Смычка административного аппарата с бизнесом в деле не­легального распределения общественных ресурсов становит­ся еще более тесной в тех случаях, когда чиновники сами вы­ступают в качестве фактических (хотя формально, может быть, лишь косвенных) учредителей коммерческих предприятий. Анализируя теневую экономику деревни, мы уже сталкивались с фактом организации крупной агропромышленной фирмы «с подачи» и под патронажем районной администрации, работ­ники которой, по мнению наших собеседников, имеют от ее деятельности свою частную выгоду. Такого рода предприятия возникают и в городах. «В Ростове в последнее время взялись за укладку плитки-брусчатки, — повествует многократно упо­минавшийся нами менеджер Ю.Н. — Дело хорошее, и теперь можно спокойно ходить по тротуарам. Но подряд в городе отхватила фирма «Тандем», которую никто из строителей и не знал раньше, потому что ее создали и сейчас контролируют город­ские чиновники. Эта фирма не только укладывает плитку, но и производит ее, причем производят ее в ростовских тюрьмах, естественно, нелегально. Чиновники имеют суперприбыль, потому что ни один налоговый инспектор не сунется с проверкой в эту фирму. Хотели некоторые строители ранее получить зака­зы на укладку такой плитки, но им сказали в районных адми­нистрациях о том, что вначале нужно поработать, как говорится, в аванс. Но люди-то знают, что поработав какое-то время бес­платно на администрацию, можно в итоге вообще денег не получить за такую работу. Просто чиновники «кинут» тебя веж­ливо, и попробуй потом в суде объясни свои права».

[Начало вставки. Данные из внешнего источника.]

import Summits.NavierStokesRegularity.NavierStokesRegularity.Theorems.ScenarioCensusLargeOrderRigidityP

/-!
# Scenario census, rows F13m / F13mL / F13dL — profile rigidity at diverging symmetry order:
# part 4/6: elementary geometry of `rotZ`, (S) selection of a power with displacement in a
# fixed window, small analysis helpers

Port of the ideator's tree-ready kit (ns-idea-9 g6, LINE 14 «dihedral_noswirl» REV 7 025308a3fa185027; kit file 1
`pub/ideators/ns-idea-9/lines/dihedral_noswirl/landing/ScenarioCensusLargeOrderRigidity.lean`, sha16 9e20ac97d4307bb6, 1417 l., its
declarations identical in REV 6/7; ref g7 PRE-CHECK ✓ §12.34, critic idea-crit-8 V56/V57/V58 PASS) by typer seat ns-census-typer-2 g8
(lead g8 GO 2026-08-28T18:02Z; census FROZEN v1.62 — sub-row F13dL flips to TREE on port ACCEPT + ref CHECK), split for the
400-line rule into SIX modules `ScenarioCensusLargeOrderRigidity{Vocab, Statements, P, Geom, V}` → `ScenarioCensusLargeOrderRigidity`
(this last name is the kit's, so that kit file 2 `ScenarioCensusRowF13dLargeL3.lean` — ported by typer-1 g5 — imports it unchanged).
Declarations VERBATIM in the kit's namespace `…Theorems.ScenarioCensus.LargeOrderRigidity`; the only edits: the kit's
`local notation "ℝ³"` is replaced by the abbreviation `R3` (typer lint: no notation in ported files) and one-line docstrings are
added to undocumented auxiliaries; the one-liner `abs_sin_sub_sin_le` is inlined as a `have` (dedup with an unrelated
Barriers lemma).

No census ROW value and no summit statement is proved in this file; `Row_F13mLarge` stays OPEN.
-/

noncomputable section

set_option linter.dupNamespace false
set_option linter.unusedVariables false

open Set Function Filter Topology MeasureTheory Metric TopologicalSpace
open scoped NNReal ENNReal RealInnerProductSpace

namespace Summit.NavierStokesRegularity.NavierStokesRegularity.Theorems.ScenarioCensus.LargeOrderRigidity

open Literature.Analysis Literature.Analysis.FluidPDE
open Summit.NavierStokesRegularity.NavierStokesRegularity.Theorems.ScenarioCensus



/-! ### elementary geometry of `rotZ` (partly copied from LINE 12 «orbit_budget», same seat, PROVED there) -/

/-- Auxiliary step of LINE 14 «dihedral_noswirl» (`rotZ_map_sub`), ported verbatim. -/
theorem rotZ_map_sub (θ : ℝ) (x y : R3) : rotZ θ (x - y) = rotZ θ x - rotZ θ y := by
  simpa only [rotZLIE_apply] using map_sub (rotZLIE θ) x y

/-- Auxiliary step of LINE 14 «dihedral_noswirl» (`rotZ_map_add`), ported verbatim. -/
theorem rotZ_map_add (θ : ℝ) (x y : R3) : rotZ θ (x + y) = rotZ θ x + rotZ θ y := by
  simpa only [rotZLIE_apply] using map_add (rotZLIE θ) x y

/-- Auxiliary step of LINE 14 «dihedral_noswirl» (`norm_sub_rotZ_sq`), ported verbatim. -/
theorem norm_sub_rotZ_sq (φ : ℝ) (a : R3) :
    ‖a - rotZ φ a‖ ^ 2 = 2 * (1 - Real.cos φ) * (a 0 ^ 2 + a 1 ^ 2) := by
  rw [EuclideanSpace.norm_eq, Real.sq_sqrt (Finset.sum_nonneg fun i _ => by positivity),
    Fin.sum_univ_three]
  simp only [PiLp.sub_apply, rotZ_apply_zero, rotZ_apply_one, rotZ_apply_two, Real.norm_eq_abs,
    sq_abs, sub_self]
  linear_combination (a 0 ^ 2 + a 1 ^ 2) * Real.sin_sq_add_cos_sq φ

/-- Auxiliary step of LINE 14 «dihedral_noswirl» (`norm_sq_of_horizontal`), ported verbatim. -/
theorem norm_sq_of_horizontal {c : R3} (hc : c 2 = 0) : ‖c‖ ^ 2 = c 0 ^ 2 + c 1 ^ 2 := by
  rw [EuclideanSpace.norm_eq, Real.sq_sqrt (Finset.sum_nonneg fun i _ => by positivity),
    Fin.sum_univ_three]
  simp [Real.norm_eq_abs, sq_abs, hc]

/-- displacement of a rotation about a horizontal centre: `‖c − R_α c‖ = 2 ‖c‖ |sin(α/2)|`. -/
theorem norm_sub_rotZ_eq {c : R3} (hc : c 2 = 0) (α : ℝ) :
    ‖c - rotZ α c‖ = 2 * ‖c‖ * |Real.sin (α / 2)| := by
  have h1 : ‖c - rotZ α c‖ ^ 2 = (2 * ‖c‖ * |Real.sin (α / 2)|) ^ 2 := by
    rw [norm_sub_rotZ_sq, ← norm_sq_of_horizontal hc, mul_pow, mul_pow, sq_abs, Real.sin_sq_eq_half_sub,
      show 2 * (α / 2) = α by ring]
    ring
  have h2 : 0 ≤ 2 * ‖c‖ * |Real.sin (α / 2)| := by positivity
  nlinarith [norm_nonneg (c - rotZ α c), sq_nonneg (‖c - rotZ α c‖ - 2 * ‖c‖ * |Real.sin (α / 2)|),
    sq_nonneg (‖c - rotZ α c‖ + 2 * ‖c‖ * |Real.sin (α / 2)|)]

/-- rotations by angles `θ_j → 0` move each fixed point by `→ 0` (LINE 12). -/
theorem tendsto_rotZ_of_tendsto_zero {θ : ℕ → ℝ} (hθ : Tendsto θ atTop (𝓝 0)) (x : R3) :
    Tendsto (fun j => rotZ (θ j) x) atTop (𝓝 x) := by
  rw [tendsto_iff_norm_sub_tendsto_zero]
  have hsq : Tendsto (fun j => ‖x - rotZ (θ j) x‖ ^ 2) atTop (𝓝 0) := by
    have hcos : Tendsto (fun j => Real.cos (θ j)) atTop (𝓝 1) := by
      have h := (Real.continuous_cos.tendsto 0).comp hθ
      rw [Real.cos_zero] at h
      exact h
    have : Tendsto (fun j => 2 * (1 - Real.cos (θ j)) * (x 0 ^ 2 + x 1 ^ 2)) atTop
        (𝓝 (2 * (1 - 1) * (x 0 ^ 2 + x 1 ^ 2))) :=
      ((hcos.const_sub 1).const_mul 2).mul_const _
    simp only [sub_self, mul_zero, zero_mul] at this
    exact this.congr fun j => (norm_sub_rotZ_sq (θ j) x).symm
  have h := hsq.sqrt
  simp only [Real.sqrt_zero] at h
  refine h.congr fun j => ?_
  rw [Real.sqrt_sq (norm_nonneg _), ← norm_neg, neg_sub]

/-- joint continuity: `α_j → θ`, `c_j → ξ` ⇒ `R_{α_j} c_j → R_θ ξ`. -/
theorem tendsto_rotZ₂ {α : ℕ → ℝ} {θ : ℝ} {c : ℕ → R3} {ξ : R3} (hα : Tendsto α atTop (𝓝 θ))
    (hc : Tendsto c atTop (𝓝 ξ)) : Tendsto (fun j => rotZ (α j) (c j)) atTop (𝓝 (rotZ θ ξ)) := by
  rw [tendsto_iff_norm_sub_tendsto_zero]
  have hA : Tendsto (fun j => ‖c j - ξ‖) atTop (𝓝 0) := tendsto_iff_norm_sub_tendsto_zero.1 hc
  have hB : Tendsto (fun j => ‖rotZ (α j - θ) ξ - ξ‖) atTop (𝓝 0) := by
    have h0 : Tendsto (fun j => α j - θ) atTop (𝓝 0) := by simpa using hα.sub_const θ
    exact tendsto_iff_norm_sub_tendsto_zero.1 (tendsto_rotZ_of_tendsto_zero h0 ξ)
  refine squeeze_zero (fun j => norm_nonneg _) (fun j => ?_) (by simpa using hA.add hB)
  have e1 : rotZ (α j) (c j) - rotZ θ ξ
      = rotZ (α j) (c j - ξ) + rotZ θ (rotZ (α j - θ) ξ - ξ) := by
    rw [rotZ_map_sub, rotZ_map_sub, ← rotZ_add, show θ + (α j - θ) = α j by ring]; abel
  rw [e1]
  calc ‖rotZ (α j) (c j - ξ) + rotZ θ (rotZ (α j - θ) ξ - ξ)‖
      ≤ ‖rotZ (α j) (c j - ξ)‖ + ‖rotZ θ (rotZ (α j - θ) ξ - ξ)‖ := norm_add_le _ _
    _ = ‖c j - ξ‖ + ‖rotZ (α j - θ) ξ - ξ‖ := by rw [norm_rotZ, norm_rotZ]

/-- **(E) powers**: cyclic equivariance iterates to every power of the generator. -/
theorem IsCyclicEquivariantAbout.iterate {m : ℕ} {c : R3} {a : R3 → R3}
    (h : IsCyclicEquivariantAbout m c a) :
    ∀ (k : ℕ) (y : R3), a (c + rotZ ((k : ℝ) * (2 * Real.pi / m)) (y - c)) =
      rotZ ((k : ℝ) * (2 * Real.pi / m)) (a y) := by
  intro k
  induction k with
  | zero => intro y; simp [rotZ_zero]
  | succ k ih =>
      intro y
      have e : ((k + 1 : ℕ) : ℝ) * (2 * Real.pi / m) =
          2 * Real.pi / m + (k : ℝ) * (2 * Real.pi / m) := by
        push_cast; ring
      have h1 := h (c + rotZ ((k : ℝ) * (2 * Real.pi / m)) (y - c))
      rw [add_sub_cancel_left, ih y] at h1
      rw [e, rotZ_add, rotZ_add]
      exact h1

/-- the affine form of an equivariance about a centre: `a (b + R y) = R (a y)` with `b = c − R c`. -/
theorem affine_of_equivariant {c : R3} {a : R3 → R3} {α : ℝ}
    (h : ∀ y : R3, a (c + rotZ α (y - c)) = rotZ α (a y)) (y : R3) :
    a ((c - rotZ α c) + rotZLIE α y) = rotZLIE α (a y) := by
  have := h y
  rw [rotZ_map_sub] at this
  rw [rotZLIE_apply, rotZLIE_apply, ← this]
  congr 1
  abel

/-! ### (S) selection of a power with displacement in a fixed window -/

/-- discrete intermediate value step: a real sequence with `Q 0 < 1 ≤ Q n` crosses `1` somewhere. -/
theorem exists_first_crossing (Q : ℕ → ℝ) (h0 : Q 0 < 1) :
    ∀ n : ℕ, 1 ≤ Q n → ∃ k : ℕ, 1 ≤ k ∧ k ≤ n ∧ Q (k - 1) < 1 ∧ 1 ≤ Q k := by
  intro n
  induction n with
  | zero => intro h; exact absurd h (not_le.2 h0)
  | succ n ih =>
      intro h
      by_cases hn : 1 ≤ Q n
      · obtain ⟨k, hk1, hkn, hlt, hle⟩ := ih hn
        exact ⟨k, hk1, hkn.trans (Nat.le_succ n), hlt, hle⟩
      · exact ⟨n + 1, Nat.succ_pos n, le_rfl, by simpa using not_le.1 hn, h⟩

/-- **(S)** for `s ≥ 2`, `m ≥ 2` and generator displacement `2 s sin(π/m) ≤ 1` there is a power
`k`, `1 ≤ k ≤ m/2`, with displacement `2 s sin(πk/m) ∈ [1, 3]`. -/
theorem exists_power_window {s : ℝ} {m : ℕ} (hs : 2 ≤ s) (hm : 2 ≤ m)
    (hd : 2 * s * Real.sin (Real.pi / m) ≤ 1) :
    ∃ k : ℕ, 1 ≤ k ∧ 2 * k ≤ m ∧ 1 ≤ 2 * s * Real.sin (Real.pi * k / m) ∧
      2 * s * Real.sin (Real.pi * k / m) ≤ 3 := by
  have hπ := Real.pi_pos
  have hm0 : (0 : ℝ) < m := by exact_mod_cast (zero_lt_two.trans_le hm)
  have hm2 : (2 : ℝ) ≤ m := by exact_mod_cast hm
  have hs0 : 0 < s := by linarith
  let Q : ℕ → ℝ := fun k => 2 * s * Real.sin (Real.pi * k / m)
  have hQ0 : Q 0 < 1 := by simp [Q]
  -- witness at `k₀ = m / 2`: the angle `π (m/2) / m` lies in `[π/4, π/2]`
  have hdiv : (m : ℝ) ≤ 2 * ((m / 2 : ℕ) : ℝ) + 1 := by
    have h := Nat.div_add_mod m 2
    have hmod : m % 2 ≤ 1 := Nat.lt_succ_iff.1 (Nat.mod_lt m two_pos)
    have h' : (m : ℝ) = 2 * ((m / 2 : ℕ) : ℝ) + ((m % 2 : ℕ) : ℝ) := by exact_mod_cast h.symm
    have hmod' : ((m % 2 : ℕ) : ℝ) ≤ 1 := by exact_mod_cast hmod
    linarith
  have hdiv' : 2 * ((m / 2 : ℕ) : ℝ) ≤ m := by exact_mod_cast Nat.mul_div_le m 2
  have hlo : Real.pi / 4 ≤ Real.pi * (m / 2 : ℕ) / m := by
    rw [div_le_div_iff₀ (by norm_num : (0:ℝ) < 4) hm0]
    nlinarith
  have hhi : Real.pi * (m / 2 : ℕ) / m ≤ Real.pi / 2 := by
    rw [div_le_div_iff₀ hm0 (by norm_num : (0:ℝ) < 2)]
    nlinarith
  have hQk₀ : 1 ≤ Q (m / 2) := by
    have hsin : Real.sqrt 2 / 2 ≤ Real.sin (Real.pi * (m / 2 : ℕ) / m) := by
      rw [← Real.sin_pi_div_four]
      exact Real.sin_le_sin_of_le_of_le_pi_div_two (by linarith) hhi hlo
    have hsqrt : (1 : ℝ) ≤ Real.sqrt 2 := Real.one_le_sqrt.2 (by norm_num)
    show 1 ≤ 2 * s * Real.sin (Real.pi * (m / 2 : ℕ) / m)
    nlinarith
  obtain ⟨k, hk1, hkle, hlt, hle⟩ := exists_first_crossing Q hQ0 (m / 2) hQk₀
  refine ⟨k, hk1, ?_, hle, ?_⟩
  · have : k * 2 ≤ m := (Nat.le_div_iff_mul_le two_pos).1 hkle
    omega
  · -- one step changes the displacement by at most `2 s π / m ≤ π / 2 < 2`
    have hstep : |Real.sin (Real.pi * k / m) - Real.sin (Real.pi * (k - 1 : ℕ) / m)| ≤ Real.pi / m := by
      have abs_sin_sub_sin_le : ∀ a b : ℝ, |Real.sin a - Real.sin b| ≤ |a - b| := fun a b => by
        rw [Real.sin_sub_sin, abs_mul, abs_mul, abs_two]
        have h1 : |Real.sin ((a - b) / 2)| ≤ |(a - b) / 2| := Real.abs_sin_le_abs
        have h2 : |Real.cos ((a + b) / 2)| ≤ 1 := Real.abs_cos_le_one _
        have h3 : |(a - b) / 2| = |a - b| / 2 := by rw [abs_div, abs_two]
        rw [h3] at h1
        nlinarith [abs_nonneg (Real.sin ((a - b) / 2)), abs_nonneg (Real.cos ((a + b) / 2)),
          abs_nonneg (a - b)]
      refine (abs_sin_sub_sin_le _ _).trans ?_
      have : Real.pi * k / m - Real.pi * (k - 1 : ℕ) / m = Real.pi / m := by
        have hk1' : ((k - 1 : ℕ) : ℝ) = k - 1 := by
          rw [Nat.cast_sub hk1]; simp
        rw [hk1']; field_simp; ring
      rw [this, abs_of_pos (div_pos hπ hm0)]
    -- Jordan: `sin (π/m) ≥ (2/π)(π/m) = 2/m`, so `4 s / m ≤ 2 s sin(π/m) ≤ 1`
    have hjordan : 2 / Real.pi * (Real.pi / m) ≤ Real.sin (Real.pi / m) :=
      Real.mul_le_sin (by positivity) (by
        rw [div_le_div_iff₀ hm0 (by norm_num : (0:ℝ) < 2)]
        nlinarith)
    have h1 : 2 / Real.pi * (Real.pi / m) = 2 / m := by field_simp
    rw [h1] at hjordan
    have h2 : 2 * s * (2 / m) ≤ 1 := by nlinarith
    have hsm : 2 * s * (Real.pi / m) ≤ Real.pi / 2 := by
      have h3 : 2 * s * (Real.pi / m) = (2 * s * (2 / m)) * (Real.pi / 2) := by ring
      rw [h3]
      nlinarith
    have habs := (abs_sub_le_iff.1 hstep).1
    have hπ4 : Real.pi < 4 := Real.pi_lt_four
    have hlt' : 2 * s * Real.sin (Real.pi * (k - 1 : ℕ) / m) < 1 := hlt
    show 2 * s * Real.sin (Real.pi * k / m) ≤ 3
    nlinarith

/-! ### small analysis helpers -/

/-- periodicity: the rotation only depends on the angle modulo `2π`. -/
theorem rotZ_sub_int_mul_two_pi (θ : ℝ) (n : ℤ) (x : R3) :
    rotZ (θ - n * (2 * Real.pi)) x = rotZ θ x := by
  ext i
  fin_cases i <;> simp [Real.cos_sub_int_mul_two_pi, Real.sin_sub_int_mul_two_pi]

/-- `¬ (u → +∞)` along `atTop` ⇒ `u ≤ R` frequently, for some `R`. -/
theorem exists_frequently_le_of_not_tendsto {u : ℕ → ℝ} (h : ¬ Tendsto u atTop atTop) :
    ∃ R : ℝ, ∃ᶠ j in atTop, u j ≤ R := by
  obtain ⟨S, hS, hfr⟩ := Filter.not_tendsto_iff_exists_frequently_notMem.1 h
  obtain ⟨R, hR⟩ := mem_atTop_sets.1 hS
  exact ⟨R, hfr.mono fun j hj => (not_le.1 fun hle => hj (hR _ hle)).le⟩

/-- limits of horizontal vectors are horizontal. -/
theorem horizontal_of_tendsto {c : ℕ → R3} {ξ : R3} (hc : ∀ j, c j 2 = 0) (h : Tendsto c atTop (𝓝 ξ)) :
    ξ 2 = 0 := by
  have h2 : Tendsto (fun j => (EuclideanSpace.proj (2 : Fin 3) : R3 →L[ℝ] ℝ) (c j)) atTop
      (𝓝 ((EuclideanSpace.proj (2 : Fin 3) : R3 →L[ℝ] ℝ) ξ)) :=
    ((EuclideanSpace.proj (2 : Fin 3) : R3 →L[ℝ] ℝ).continuous.tendsto ξ).comp h
  have e : ∀ v : R3, (EuclideanSpace.proj (2 : Fin 3) : R3 →L[ℝ] ℝ) v = v 2 := fun v => rfl
  simp only [e, hc] at h2
  exact (tendsto_nhds_unique h2 tendsto_const_nhds)

/-- **(D)**, natural powers: if `m_j → ∞` then every angle `θ ≥ 0` is a limit of lattice angles
`k_j · (2π / m_j)` with `k_j ∈ ℕ`. -/
theorem exists_nat_seq_tendsto_angle {m : ℕ → ℕ} (hm : Tendsto m atTop atTop) {θ : ℝ} (hθ : 0 ≤ θ) :
    ∃ k : ℕ → ℕ, Tendsto (fun j => (k j : ℝ) * (2 * Real.pi / (m j : ℝ))) atTop (𝓝 θ) := by
  refine ⟨fun j => ⌊θ * (m j : ℝ) / (2 * Real.pi)⌋₊, ?_⟩
  have hπ : 0 < 2 * Real.pi := by positivity
  have hm' : Tendsto (fun j => (m j : ℝ)) atTop atTop := tendsto_natCast_atTop_atTop.comp hm
  have hinv : Tendsto (fun j => 2 * Real.pi / (m j : ℝ)) atTop (𝓝 0) :=
    tendsto_const_nhds.div_atTop hm'
  have hlow : Tendsto (fun j => θ - 2 * Real.pi / (m j : ℝ)) atTop (𝓝 θ) := by
    simpa using tendsto_const_nhds.sub hinv
  refine tendsto_of_tendsto_of_tendsto_of_le_of_le' hlow tendsto_const_nhds ?_ ?_
  · filter_upwards [hm'.eventually_gt_atTop 0] with j hj
    have hx : 0 ≤ θ * (m j : ℝ) / (2 * Real.pi) := by positivity
    have h1 : θ * (m j : ℝ) / (2 * Real.pi) - 1 < (⌊θ * (m j : ℝ) / (2 * Real.pi)⌋₊ : ℝ) := by
      have := Nat.lt_floor_add_one (θ * (m j : ℝ) / (2 * Real.pi))
      linarith
    have h1' := (mul_lt_mul_of_pos_right h1 (div_pos hπ hj))
    have e1 : (θ * (m j : ℝ) / (2 * Real.pi) - 1) * (2 * Real.pi / (m j : ℝ))
        = θ - 2 * Real.pi / (m j : ℝ) := by
      field_simp
    rw [e1] at h1'
    exact h1'.le
  · filter_upwards [hm'.eventually_gt_atTop 0] with j hj
    have hx : 0 ≤ θ * (m j : ℝ) / (2 * Real.pi) := by positivity
    have h2 : (⌊θ * (m j : ℝ) / (2 * Real.pi)⌋₊ : ℝ) ≤ θ * (m j : ℝ) / (2 * Real.pi) := Nat.floor_le hx
    have h2' := mul_le_mul_of_nonneg_right h2 (div_pos hπ hj).le
    have e1 : θ * (m j : ℝ) / (2 * Real.pi) * (2 * Real.pi / (m j : ℝ)) = θ := by
      field_simp
    rw [e1] at h2'
    exact h2'

end Summit.NavierStokesRegularity.NavierStokesRegularity.Theorems.ScenarioCensus.LargeOrderRigidity

end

Это, конечно, взгляд не изнутри, а со стороны, и насколько он объективен и точен, мы судить не можем. Но мы вправе утверждать, что в представлениях некоторых наших респон­дентов, основанных на жизненных наблюдениях, рыночные интересы бюрократии смыкаются с интересами криминально­го бизнеса. Говоря иначе, практика лихоимства закономерно и неизбежно тяготеет к созданию криминальных корпораций, которые, опираясь на административную власть, осуществля­ют контроль над рынками, становятся, по сути дела, их моно­польными распорядителями. Теоретически этот контроль ад­министративного аппарата над рыночными отношениями можно рассматривать как внешнюю, неэкономическую (политическую или юридическую) помеху нормальному функционированию экономики. Но рынок помех не терпит. Любые политические или юридические препятствия, мешающие рациональному эко­номическому поведению человека, рано или поздно коммерциализуются, становятся товаром и с наклеенным на них цен­ником вовлекаются в рыночный оборот. Именно этот процесс и интересовал нас в первую очередь при рассмотрении нынешних взаимоотношений бизнеса и чиновничества, и он же будет в центре нашего внимания в дальнейшем.